Sexual assault accused fails in appeal against decision to grant extension to 12-month period following Crown error
A man charged with assault with intent to rape who claimed that a sheriff erred in granting an extension to the 12-month period in which to bring the accused to trial has had his appeal dismissed.
The Appeal Court of the High Court of Justiciary upheld the sheriff’s decision to grant a motion by the Crown after ruling that “sufficient reason” had been shown and that, having regard to the “whole circumstances” of the case, the sheriff had not erred in the exercise of his discretion.
Lady Paton, Lord Brodie and Lord Drummond Young heard that the appellant “GB” was charged in July 2016 but considerable police investigation was required to establish the identity of the alleged assailant and he ultimately appeared on petition in January 2017.
Further investigations were required in order to establish whether or not the complainer, MH, required special measures when giving evidence, and a report dated 1 August 2017 concluded that the Crown would require to lodge a vulnerable witness notice.
The indictment was served in November 2017 with a first diet scheduled for the following month, but when the first diet called on 18 December 2017 no vulnerable witness notice was lodged due to a failure of communication in the prosecutor’s office.
Person A thought that person B was preparing the notice but person B thought that person A was preparing the notice, and as a result the notice was not available for the first diet.
The Crown therefore moved the court to continue the first diet to 23 January 2018 in order that (a) the prosecutor could consider taking MH’s evidence on commission; (b) an application could be made by the defence in terms of section 275 of the Criminal Procedure (Scotland) Act 1995; and (c ) a joint minute could be prepared.

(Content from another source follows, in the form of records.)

/-- **The flag-adapted re-basing of the value step.** In the setting of the value step
(`t ^ p = x^α · u`, `v(u) = 1`, `u` a unit of `R`, `v(t) ∉ ⊕ ℤ v(xᵢ)`, `(R, x)` a very good
chart), the toric re-basing of S4 (`valueStep_lattice_rebase`) followed by the flag-adapted
unimodular re-parametrization F¹ (hypothesis `hF1`) produces Laurent monomials `y₁, …, yₙ` in
`x, t` with values `< 1`, `ℤ`-independent and FLAG-ADAPTED for some level map `lv'`, such that
every `xᵢ` and `t` is an `ℕ`-monomial in `y` times a unit of `R`, and `R₁ := R[y]` is a very
good chart containing `t`, finitely generated, inside `O` and inside `Frac (R[t])`. -/
theorem adValue_construct {p : ℕ} (hp : p.Prime)
    (hF1 : ∀ (Γ₀ : Type) [LinearOrderedCommGroupWithZero Γ₀] (n : ℕ) (τ : Fin n → Γ₀), (∀ i, τ i ≠ 0) → (∀ m : Fin n → ℤ, (∏ i, τ i ^ (m i)) = 1 → m = 0) → ∀ (H : Finset (Fin n → ℤ)), (∀ h ∈ H, (∏ i, τ i ^ (h i)) ≤ 1) → ∃ (C D : Matrix (Fin n) (Fin n) ℤ), C * D = 1 ∧ D * C = 1 ∧ (∀ j, (∏ i, τ i ^ (C j i)) < 1) ∧ (∀ h ∈ H, ∃ e : Fin n → ℕ, ∀ i, h i = ∑ j, (e j : ℤ) * C j i) ∧ ∃ lv : Fin n → ℕ, FlagAdaptedValues (fun j => ∏ i, τ i ^ (C j i)) lv)
    {k K : Type} [Field k] [Field K] [Algebra k K] (O : ValuationSubring K) {n : ℕ}
    (R : Subalgebra k K) (hRO : R.toSubring ≤ O.toSubring) (x : Fin n → K) (hx : ∀ i, x i ∈ R)
    (hRfg : R.FG) (hx0 : ∀ i, x i ≠ 0)
    (hcen : Ideal.span (Set.range fun i => (⟨x i, hx i⟩ : R.toSubring)) =
      Ideal.comap (Subring.inclusion hRO) (maximalIdeal O))
    (hind : ∀ m : Fin n → ℤ, (∏ i, O.valuation (x i) ^ (m i)) = 1 → m = 0)
    (t u : K) (α : Fin n → ℕ) (huR : u ∈ R) (huiR : u⁻¹ ∈ R) (hvu : O.valuation u = 1)
    (htp : t ^ p = (∏ i, x i ^ (α i)) * u)
    (hvt : ∀ m : Fin n → ℤ, O.valuation t ≠ ∏ i, O.valuation (x i) ^ (m i)) :
    ∃ (y : Fin n → K) (lv' : Fin n → ℕ) (c : Fin n → Fin n → ℕ) (w : Fin n → K) (f : Fin n → ℕ)
      (wt : K) (hR₁O : (Algebra.adjoin k ((R : Set K) ∪ Set.range y)).toSubring ≤ O.toSubring)
      (hy : ∀ j, y j ∈ Algebra.adjoin k ((R : Set K) ∪ Set.range y)),
      (∀ j, ∃ (a : Fin n → ℤ) (b : ℤ), y j = (∏ i, x i ^ (a i)) * t ^ b) ∧
      (∀ j, y j ≠ 0) ∧ (∀ j, O.valuation (y j) < 1) ∧
      (∀ m : Fin n → ℤ, (∏ j, O.valuation (y j) ^ (m j)) = 1 → m = 0) ∧
      FlagAdaptedValues (fun j => O.valuation (y j)) lv' ∧
      (∀ i, w i ∈ R ∧ (w i)⁻¹ ∈ R ∧ x i = (∏ j, y j ^ (c i j)) * w i) ∧
      (wt ∈ R ∧ t = (∏ j, y j ^ (f j)) * wt) ∧
      R ≤ Algebra.adjoin k ((R : Set K) ∪ Set.range y) ∧
      t ∈ Algebra.adjoin k ((R : Set K) ∪ Set.range y) ∧
      (Algebra.adjoin k ((R : Set K) ∪ Set.range y)).FG ∧
      ((Algebra.adjoin k ((R : Set K) ∪ Set.range y) : Set K) ⊆
        Subfield.closure ((R : Set K) ∪ {t})) ∧
      Ideal.span (Set.range fun j =>
          (⟨y j, hy j⟩ : (Algebra.adjoin k ((R : Set K) ∪ Set.range y)).toSubring)) =
        Ideal.comap (Subring.inclusion hR₁O) (maximalIdeal O) := by
  classical
  -- ### non-vanishing and values (as in S4)
  have hp0 : p ≠ 0 := hp.ne_zero
  have hu0 : u ≠ 0 := fun h => zero_ne_one (by rw [← hvu, h, map_zero])
  have ht0 : t ≠ 0 := by
    rintro rfl
    rw [zero_pow hp0, zero_eq_mul] at htp
    rcases htp with h | h
    · exact Finset.prod_ne_zero_iff.mpr (fun i _ => pow_ne_zero _ (hx0 i)) h
    · exact hu0 h
  have hvx0 : ∀ i, O.valuation (x i) ≠ 0 := fun i => (Valuation.ne_zero_iff _).mpr (hx0 i)
  have hvt0 : O.valuation t ≠ 0 := (Valuation.ne_zero_iff _).mpr ht0
  have hvx1 : ∀ i, O.valuation (x i) < 1 := fun i =>
    (valueStep_mem_centre_iff O hRO ⟨x i, hx i⟩).mp (by
      rw [← hcen]
      exact Ideal.subset_span ⟨i, rfl⟩)
  have hvtp : O.valuation t ^ p = ∏ i, O.valuation (x i) ^ (α i) := by
    rw [← map_pow, htp, map_mul, hvu, mul_one, map_prod]
    exact Finset.prod_congr rfl fun i _ => map_pow _ _ _
  have hvt1 : O.valuation t ≤ 1 := by
    rw [← pow_le_one_iff hp0, hvtp]
    exact Finset.prod_le_one' fun i _ => pow_le_one' (hvx1 i).le _
  have hvmono : ∀ c : Fin n → ℤ,
      O.valuation (∏ i, x i ^ (c i)) = ∏ i, O.valuation (x i) ^ (c i) := fun c => by
    rw [map_prod]
    exact Finset.prod_congr rfl fun i _ => map_zpow₀ _ _ _
  -- ### the re-based value lattice (S4)
  obtain ⟨ε, A, B, C, D, hε0, hε1, hεAB, hτC, hθD, hεind⟩ :=
    valueStep_lattice_rebase hp0 (fun i => O.valuation (x i)) hvx0 (fun i => (hvx1 i).le) hind
      (O.valuation t) hvt0 hvt1 α hvtp
  -- ### the first coordinates `y₀`
  let y₀ : Fin n → K := fun j => (∏ i, x i ^ (A j i)) * t ^ (B j)
  have hvy₀ : ∀ j, O.valuation (y₀ j) = ε j := fun j => by
    rw [hεAB j, ← hvmono, ← map_zpow₀, ← map_mul]
  have hy₀0 : ∀ j, y₀ j ≠ 0 := fun j h => hε0 j (by rw [← hvy₀, h, map_zero])
  have hind₀ : ∀ m : Fin n → ℤ, (∏ j, O.valuation (y₀ j) ^ (m j)) = 1 → m = 0 := fun m hm =>
    hεind m (by rw [← hm]; exact Finset.prod_congr rfl fun j _ => by rw [hvy₀])
  -- ### the flag-adapted re-parametrization F¹
  let H : Finset (Fin n → ℤ) :=
    (Finset.univ.image fun i => fun j => (C i j : ℤ)) ∪ {fun j => (D j : ℤ)}
  have hH : ∀ h ∈ H, (∏ j, ε j ^ (h j)) ≤ 1 := by
    intro h hh
    simp only [H, Finset.mem_union, Finset.mem_image, Finset.mem_univ, true_and,
      Finset.mem_singleton] at hh
    rcases hh with ⟨i, rfl⟩ | rfl
    · simp only [zpow_natCast, ← hτC i]
      exact (hvx1 i).le
    · simp only [zpow_natCast, ← hθD]
      exact hvt1
  obtain ⟨C', D', hCD, -, hpos, hexp, lv', hFAV⟩ := hF1 O.ValueGroup n ε hε0 hεind H hH
  -- ### the new coordinates `y`
  let y : Fin n → K := fun j => ∏ i, y₀ i ^ (C' j i)
  have hyj : ∀ j, y j = ∏ i, y₀ i ^ (C' j i) := fun j => rfl
  have hvy : ∀ j, O.valuation (y j) = ∏ i, ε i ^ (C' j i) := fun j => by
    rw [hyj, valuation_prod_zpow y₀ O]
    exact Finset.prod_congr rfl fun i _ => by rw [hvy₀]
  have hvy1 : ∀ j, O.valuation (y j) < 1 := fun j => by rw [hvy]; exact hpos j
  have hy0 : ∀ j, y j ≠ 0 := fun j => prod_zpow_ne_zero y₀ hy₀0 _
  have hyO : ∀ j, y j ∈ O := fun j => (O.valuation_le_one_iff _).mp (hvy1 j).le
  have hyind := perron_valIndep_of_matrix O y₀ hy₀0 hind₀ C' D' hCD y hyj
  have hFAVy : FlagAdaptedValues (fun j => O.valuation (y j)) lv' := by
    have : (fun j => O.valuation (y j)) = fun j => ∏ i, ε i ^ (C' j i) := funext hvy
    rw [this]
    exact hFAV
  -- ### Laurent monomials in `x, t` (as in S4)
  let IsMono : K → Prop := fun z => ∃ (a : Fin n → ℤ) (b : ℤ), z = (∏ i, x i ^ (a i)) * t ^ b
  have mono_mul : ∀ z w, IsMono z → IsMono w → IsMono (z * w) := by
    rintro z w ⟨a, b, rfl⟩ ⟨a', b', rfl⟩
    refine ⟨a + a', b + b', ?_⟩
    rw [prod_zpow_add_eq x hx0, zpow_add₀ ht0]
    ring
  have mono_inv : ∀ z, IsMono z → IsMono z⁻¹ := by
    rintro z ⟨a, b, rfl⟩
    refine ⟨-a, -b, ?_⟩
    rw [prod_zpow_neg_eq, zpow_neg, mul_inv]
  have mono_one : IsMono 1 := ⟨0, 0, by simp⟩
  have mono_prod : ∀ g : Fin n → K, (∀ j, IsMono (g j)) → IsMono (∏ j, g j) := fun g hg =>
    Finset.prod_induction g IsMono (fun a b ha hb => mono_mul a b ha hb) mono_one fun j _ => hg j
  have mono_pow : ∀ (z : K) (m : ℕ), IsMono z → IsMono (z ^ m) := fun z m hz => by
    induction m with
    | zero => simpa using mono_one
    | succ m ih =>
      rw [pow_succ]
      exact mono_mul _ _ ih hz
  have mono_zpow : ∀ (z : K) (m : ℤ), IsMono z → IsMono (z ^ m) := fun z m hz => by
    cases m with
    | ofNat m => rw [Int.ofNat_eq_natCast, zpow_natCast]; exact mono_pow z m hz
    | negSucc m => rw [zpow_negSucc]; exact mono_inv _ (mono_pow z _ hz)
  have mono_x : ∀ i, IsMono (x i) := fun i => ⟨Pi.single i 1, 0, by
    rw [zpow_zero, mul_one, Finset.prod_eq_single i (fun j _ hj => by
      rw [Pi.single_eq_of_ne hj, zpow_zero]) (fun h => absurd (Finset.mem_univ i) h),
      Pi.single_eq_same, zpow_one]⟩
  have mono_t : IsMono t := ⟨0, 1, by simp⟩
  have mono_y₀ : ∀ j, IsMono (y₀ j) := fun j => ⟨A j, B j, rfl⟩
  have mono_y : ∀ j, IsMono (y j) := fun j => mono_prod _ fun i => mono_zpow _ _ (mono_y₀ i)
  have hxF : ∀ i, x i ∈ Subfield.closure ((R : Set K) ∪ {t}) := fun i =>
    Subfield.subset_closure (Or.inl (hx i))
  have htF : t ∈ Subfield.closure ((R : Set K) ∪ {t}) :=
    Subfield.subset_closure (Or.inr rfl)
  have mono_mem_closure : ∀ z, IsMono z → z ∈ Subfield.closure ((R : Set K) ∪ {t}) := by
    rintro z ⟨a, b, rfl⟩
    exact mul_mem (prod_mem fun i _ => zpow_mem (hxF i) _) (zpow_mem htF _)
  have mono_unit : ∀ z, IsMono z → O.valuation z = 1 → z ∈ R ∧ z⁻¹ ∈ R := by
    rintro z ⟨a, b, rfl⟩ h1
    obtain ⟨q, hq⟩ := valueStep_mono_eq_zpow O hp x hx0 hind t u ht0 α hvu htp hvt a b h1
    rw [hq, ← zpow_neg]
    exact ⟨valueStep_zpow_mem R huR huiR q, valueStep_zpow_mem R huR huiR (-q)⟩
  -- ### `x i` and `t` are monomials in `y` up to units of `R`
  have hdecomp : ∀ (z : K) (e : Fin n → ℕ), IsMono z →
      O.valuation z = O.valuation (∏ j, y j ^ (e j)) →
      ∃ w, w ∈ R ∧ w⁻¹ ∈ R ∧ z = (∏ j, y j ^ (e j)) * w := by
    intro z e hz hvz
    have hP0 : (∏ j, y j ^ (e j)) ≠ 0 :=
      Finset.prod_ne_zero_iff.mpr fun j _ => pow_ne_zero _ (hy0 j)
    obtain ⟨h1, h2⟩ := mono_unit _
      (mono_mul _ _ hz (mono_inv _ (mono_prod _ fun j => mono_pow _ _ (mono_y j)))) (by
        rw [map_mul, map_inv₀, hvz]
        exact mul_inv_cancel₀ ((map_ne_zero _).mpr hP0))
    refine ⟨z * (∏ j, y j ^ (e j))⁻¹, h1, h2, ?_⟩
    rw [mul_left_comm, mul_inv_cancel₀ hP0, mul_one]
  have hHC : ∀ i, (fun j => (C i j : ℤ)) ∈ H := fun i =>
    Finset.mem_union_left _ (Finset.mem_image_of_mem _ (Finset.mem_univ i))
  have hHD : (fun j => (D j : ℤ)) ∈ H := Finset.mem_union_right _ (Finset.mem_singleton_self _)
  have hexp' : ∀ h ∈ H, ∃ e : Fin n → ℕ, (∏ j, y₀ j ^ (h j)) = ∏ l, y l ^ (e l) := by
    intro h hh
    obtain ⟨e, he⟩ := hexp h hh
    exact ⟨e, perron_prod_zpow_eq_prod_pow y₀ hy₀0 C' y hyj h e he⟩
  have hxdec : ∀ i, ∃ (e : Fin n → ℕ) (w : K), w ∈ R ∧ w⁻¹ ∈ R ∧
      x i = (∏ j, y j ^ (e j)) * w := by
    intro i
    obtain ⟨e, he⟩ := hexp' _ (hHC i)
    obtain ⟨w, hw, hwi, hxw⟩ := hdecomp (x i) e (mono_x i) (by
      rw [← he, valuation_prod_zpow y₀ O]
      simp only [zpow_natCast, hvy₀]
      exact hτC i)
    exact ⟨e, w, hw, hwi, hxw⟩
  choose c w hw hwi hxw using hxdec
  have hw0 : ∀ i, w i ≠ 0 := fun i h => hx0 i (by rw [hxw i, h, mul_zero])
  have hvw : ∀ i, O.valuation (w i) = 1 := fun i => by
    refine le_antisymm ((O.valuation_le_one_iff _).mpr (hRO (hw i))) ?_
    have h2 := (O.valuation_le_one_iff _).mpr (hRO (hwi i))
    rw [map_inv₀, inv_le_one₀ ((Valuation.pos_iff _).mpr (hw0 i))] at h2
    exact h2
  obtain ⟨f, hf⟩ := hexp' _ hHD
  obtain ⟨wt, hwtR, -, htwt⟩ := hdecomp t f mono_t (by
    rw [← hf, valuation_prod_zpow y₀ O]
    simp only [zpow_natCast, hvy₀]
    exact hθD)
  -- ### the new chart `R₁ = R[y]`
  let R₁ : Subalgebra k K := Algebra.adjoin k ((R : Set K) ∪ Set.range y)
  have hRR₁ : R ≤ R₁ := fun z hz => Algebra.subset_adjoin (Or.inl hz)
  have hyR₁ : ∀ j, y j ∈ R₁ := fun j => Algebra.subset_adjoin (Or.inr ⟨j, rfl⟩)
  have hR₁le : ∀ S : Subring K, R.toSubring ≤ S → (∀ j, y j ∈ S) → R₁.toSubring ≤ S := by
    intro S h1 h2
    let Salg : Subalgebra k K := { S with algebraMap_mem' := fun c => h1 (R.algebraMap_mem c) }
    change R₁ ≤ Salg
    refine Algebra.adjoin_le ?_
    rintro z (hz | ⟨j, rfl⟩)
    exacts [h1 hz, h2 j]
  have hR₁O : R₁.toSubring ≤ O.toSubring := hR₁le O.toSubring hRO fun j => hyO j
  have htR₁ : t ∈ R₁ := by
    rw [htwt]
    exact mul_mem (prod_mem fun j _ => pow_mem (hyR₁ j) _) (hRR₁ hwtR)
  have hR₁fg : R₁.FG := by
    obtain ⟨S₀, hS₀⟩ := hRfg
    refine Subalgebra.fg_def.mpr
      ⟨↑S₀ ∪ Set.range y, S₀.finite_toSet.union (Set.finite_range y), ?_⟩
    change Algebra.adjoin k (↑S₀ ∪ Set.range y) = Algebra.adjoin k (↑R ∪ Set.range y)
    rw [Algebra.adjoin_union, Algebra.adjoin_union, hS₀, Algebra.adjoin_eq]
  have hR₁F : (R₁ : Set K) ⊆ Subfield.closure ((R : Set K) ∪ {t}) := fun z hz =>
    hR₁le (Subfield.closure ((R : Set K) ∪ {t})).toSubring
      (fun w hw => Subfield.subset_closure (Or.inl hw)) (fun j => mono_mem_closure _ (mono_y j)) hz
  -- the centre of `R₁`
  have hxJ : ∀ i, (⟨x i, hRR₁ (hx i)⟩ : R₁.toSubring) ∈
      Ideal.span (Set.range fun j => (⟨y j, hyR₁ j⟩ : R₁.toSubring)) := by
    intro i
    have hc0 : c i ≠ 0 := by
      intro h0
      refine (hvx1 i).ne ?_
      rw [hxw i, h0, map_mul, hvw i, mul_one]
      simp only [Pi.zero_apply, pow_zero, Finset.prod_const_one, map_one]
    obtain ⟨j, hj⟩ := Function.ne_iff.mp hc0
    have heq : (⟨x i, hRR₁ (hx i)⟩ : R₁.toSubring) =
        (∏ j, (⟨y j, hyR₁ j⟩ : R₁.toSubring) ^ (c i j)) * ⟨w i, hRR₁ (hw i)⟩ :=
      Subtype.ext (by push_cast; exact hxw i)
    rw [heq]
    exact Ideal.mul_mem_right _ _ (perron_prod_pow_mem_span _ (c i) hj)
  have hcen₁ := perron_span_eq_centre O R hRO x hx hcen y R₁ rfl hR₁O hRR₁ hyR₁ hvy1 hxJ
  exact ⟨y, lv', c, w, f, wt, hR₁O, hyR₁, mono_y, hy0, hvy1, hyind, hFAVy,
    fun i => ⟨hw i, hwi i, hxw i⟩, ⟨hwtR, htwt⟩, hRR₁, htR₁, hR₁fg, hR₁F, hcen₁⟩
/-- ★ **GRAM ENTRY DECAY**: `‖B x y‖ ≤ C_B·√w(x)·e^{−μ dc(blk x, y)}`, block weights `≤ W`, coarse volume growth `Σ_z e^{−(μ∕2)dc(z,y)} ≤ cV` ⟹
`‖(BᴴB) y y′‖ ≤ C_B²·W·cV·e^{−(μ∕2)dc(y,y′)}`. [cite: Balaban1985BackgroundPropagators, Thm 3.1 (3.46) p.398] -/
theorem gram_entry_decay [DecidableEq m] (hds : ∀ i j, dc i j = dc j i) (hdt : ∀ i j k, dc i k ≤ dc i j + dc j k) (hdnn : ∀ i j, 0 ≤ dc i j)
    (B : Matrix n m ℂ) {M : Matrix m m ℂ} (hM : M = Bᴴ * B)
    {CB μ W cV : ℝ} (hCB : 0 ≤ CB) (hμ : 0 ≤ μ) (hW0 : 0 ≤ W) (hw : ∀ x, 0 ≤ w x)
    (hB : ∀ x y, ‖B x y‖ ≤ CB * Real.sqrt (w x) * Real.exp (-(μ * dc (blk x) y)))
    (hW : ∀ z, ∑ x ∈ univ.filter (fun x => blk x = z), w x ≤ W) (hvol : ∀ y, ∑ z, Real.exp (-(μ / 2 * dc z y)) ≤ cV) (y y' : m) :
    ‖M y y'‖ ≤ CB ^ 2 * W * cV * Real.exp (-(μ / 2 * dc y y')) := by
  rw [hM, Matrix.mul_apply]
  refine (norm_sum_le _ _).trans ?_
  -- termwise: `‖B̄ x y · B x y'‖ ≤ CB² w(x) e^{−μ(d(z,y)+d(z,y'))} ≤ CB² w(x) e^{−(μ/2)d(y,y')} e^{−(μ/2) d(z,y)}`
  have hterm : ∀ x, ‖(Bᴴ y x) * B x y'‖ ≤ (CB ^ 2 * Real.exp (-(μ / 2 * dc y y'))) * (Real.exp (-(μ / 2 * dc (blk x) y)) * w x) := by
    intro x
    rw [norm_mul, Matrix.conjTranspose_apply, norm_star]
    have h1 := hB x y
    have h2 := hB x y'
    have hsq : Real.sqrt (w x) * Real.sqrt (w x) = w x := Real.mul_self_sqrt (hw x)
    have hexp : Real.exp (-(μ * dc (blk x) y)) * Real.exp (-(μ * dc (blk x) y')) ≤ Real.exp (-(μ / 2 * dc y y')) * Real.exp (-(μ / 2 * dc (blk x) y)) := by
      rw [← Real.exp_add, ← Real.exp_add]
      apply Real.exp_le_exp.mpr
      have ht := hdt y (blk x) y'
      rw [hds y (blk x)] at ht
      have hnn : 0 ≤ dc (blk x) y' := hdnn (blk x) y'
      nlinarith [mul_le_mul_of_nonneg_left ht hμ, mul_nonneg hμ hnn]
    have hnn1 : 0 ≤ CB * Real.sqrt (w x) := mul_nonneg hCB (Real.sqrt_nonneg _)
    calc ‖B x y‖ * ‖B x y'‖ ≤ (CB * Real.sqrt (w x) * Real.exp (-(μ * dc (blk x) y))) * (CB * Real.sqrt (w x) * Real.exp (-(μ * dc (blk x) y'))) :=
          mul_le_mul h1 h2 (norm_nonneg _) (by positivity)
      _ = CB ^ 2 * (Real.sqrt (w x) * Real.sqrt (w x)) * (Real.exp (-(μ * dc (blk x) y)) * Real.exp (-(μ * dc (blk x) y'))) := by ring
      _ ≤ CB ^ 2 * (Real.sqrt (w x) * Real.sqrt (w x)) * (Real.exp (-(μ / 2 * dc y y')) * Real.exp (-(μ / 2 * dc (blk x) y))) := by gcongr
      _ = (CB ^ 2 * Real.exp (-(μ / 2 * dc y y'))) * (Real.exp (-(μ / 2 * dc (blk x) y)) * w x) := by rw [hsq]; ring
  refine (Finset.sum_le_sum fun x _ => hterm x).trans ?_
  rw [← Finset.mul_sum]
  have hblk := sum_blk_weight_le blk w hW (fun z => Real.exp (-(μ / 2 * dc z y))) (fun z => (Real.exp_pos _).le)
  have hnn : 0 ≤ CB ^ 2 * Real.exp (-(μ / 2 * dc y y')) := by positivity
  calc CB ^ 2 * Real.exp (-(μ / 2 * dc y y')) * ∑ x, Real.exp (-(μ / 2 * dc (blk x) y)) * w x
      ≤ CB ^ 2 * Real.exp (-(μ / 2 * dc y y')) * (W * cV) :=
        mul_le_mul_of_nonneg_left (hblk.trans (mul_le_mul_of_nonneg_left (hvol y) hW0)) hnn
    _ = CB ^ 2 * W * cV * Real.exp (-(μ / 2 * dc y y')) := by ring

end GramDecay

/-! ## §4 Combes–Thomas on the coarse index set and the decay of `P` with the weight `√w(x)√w(x′)` -/

section PDecay

variable [DecidableEq m] (dc : m → m → ℝ) (blk : n → m) (w : n → ℝ)

/-- ★★★ **COMBES–THOMAS FOR THE COARSE GRAM OPERATOR** (lit ✓`almostLocal_inverse_decay`): `m₀`-coercive `B` and the off-diagonal Schur budget of `M = BᴴB` at rate `μ′` at most
`m₀∕2` give `‖M⁻¹ y y′‖ ≤ (4∕m₀)·e^{−μ′ dc(y,y′)}` — K-uniform at a member because the coarse index set has O(1) entries and O(1) neighbour counts.
[cite: Balaban1985BackgroundPropagators, (3.49) p.399; Balaban1988RG2Cluster, (2.7) p.13] -/
theorem gram_inv_decay (hd0 : ∀ i, dc i i = 0) (hds : ∀ i j, dc i j = dc j i) (hdt : ∀ i j k, dc i k ≤ dc i j + dc j k)
    (B : Matrix n m ℂ) {M : Matrix m m ℂ} (hM : M = Bᴴ * B) {m₀ μ' ϱ : ℝ} (hm₀ : 0 < m₀)
    (hcoer : ∀ c : m → ℂ, m₀ * ∑ y, ‖c y‖ ^ 2 ≤ ∑ x, ‖(B *ᵥ c) x‖ ^ 2)
    (hμ' : 0 ≤ μ') (hϱ : 0 ≤ ϱ) (hϱm : ϱ ≤ m₀ / 2)
    (hrow : ∀ y, ∑ y', ‖M y y'‖ * (Real.exp (μ' * dc y y') - 1) ≤ ϱ) (hcol : ∀ y', ∑ y, ‖M y y'‖ * (Real.exp (μ' * dc y y') - 1) ≤ ϱ) :
    IsUnit M.det ∧ ∀ y y', ‖M⁻¹ y y'‖ ≤ 4 / m₀ * Real.exp (-(μ' * dc y y')) :=
  almostLocal_inverse_decay dc hd0 hds hdt M hm₀ hμ' hϱ hϱm (accretive_gram_of_coercive B hM hcoer) hrow hcol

That motion, which was unopposed, was granted by the sheriff.
At the continued first diet on 23 January 2018 the vulnerable witness notice was available.
The sheriff granted the notice, authorising certain special measures including the taking of MH’s evidence on commission.
The Crown moved the sheriff to adjourn the first diet until 26 March 2018 to allow the evidence of MH to be taken on a commission which had been fixed for the earliest date which suited all parties (ie the same date of 26 March 2018).
The Crown also moved the sheriff to extend the 12-month period, which was about to expire on 26 January 2018, until 11 May 2018 in order to accommodate both the evidence on commission and the trial.
These motions were opposed, but were nevertheless granted by the sheriff.
However, the appellant challenged the sheriff’s decision to grant the extension of the 12 month period, arguing that the sheriff erred in the application of the two-stage test set out in HM Advocate v Swift 1984 JC 83.
Refusing the appeal, the judges observed that cases involving the exercise of direction were “very fact-sensitive” and that the court must consider “all the relevant circumstances” before reaching a conclusion.
Delivering the opinion of the court, Lady Paton said: “In the present case, the sheriff has set out the dates, the timescales, the nature of the error in the prosecutor’s office and the effect of that error.
“His reasoning and his conclusion at paragraph of his report demonstrate that he considered and weighed up all the relevant circumstances, and that he was ultimately satisfied that ‘sufficient reason been shown which might justify the grant of an extension’.
“We are not persuaded that the sheriff erred in his approach, reasoning or conclusion at the first stage of the test. He was, in our opinion, entitled to reach the conclusion he did.”
She added: “Turning to the second stage in Swift, in the whole circumstances of this case, including first, the nature and gravity of the charge, secondly, the nature of the administrative error in the procurator fiscal’s office and thirdly, the relatively short period of the extension, we are unable to say that the sheriff erred in the exercise of his discretion.”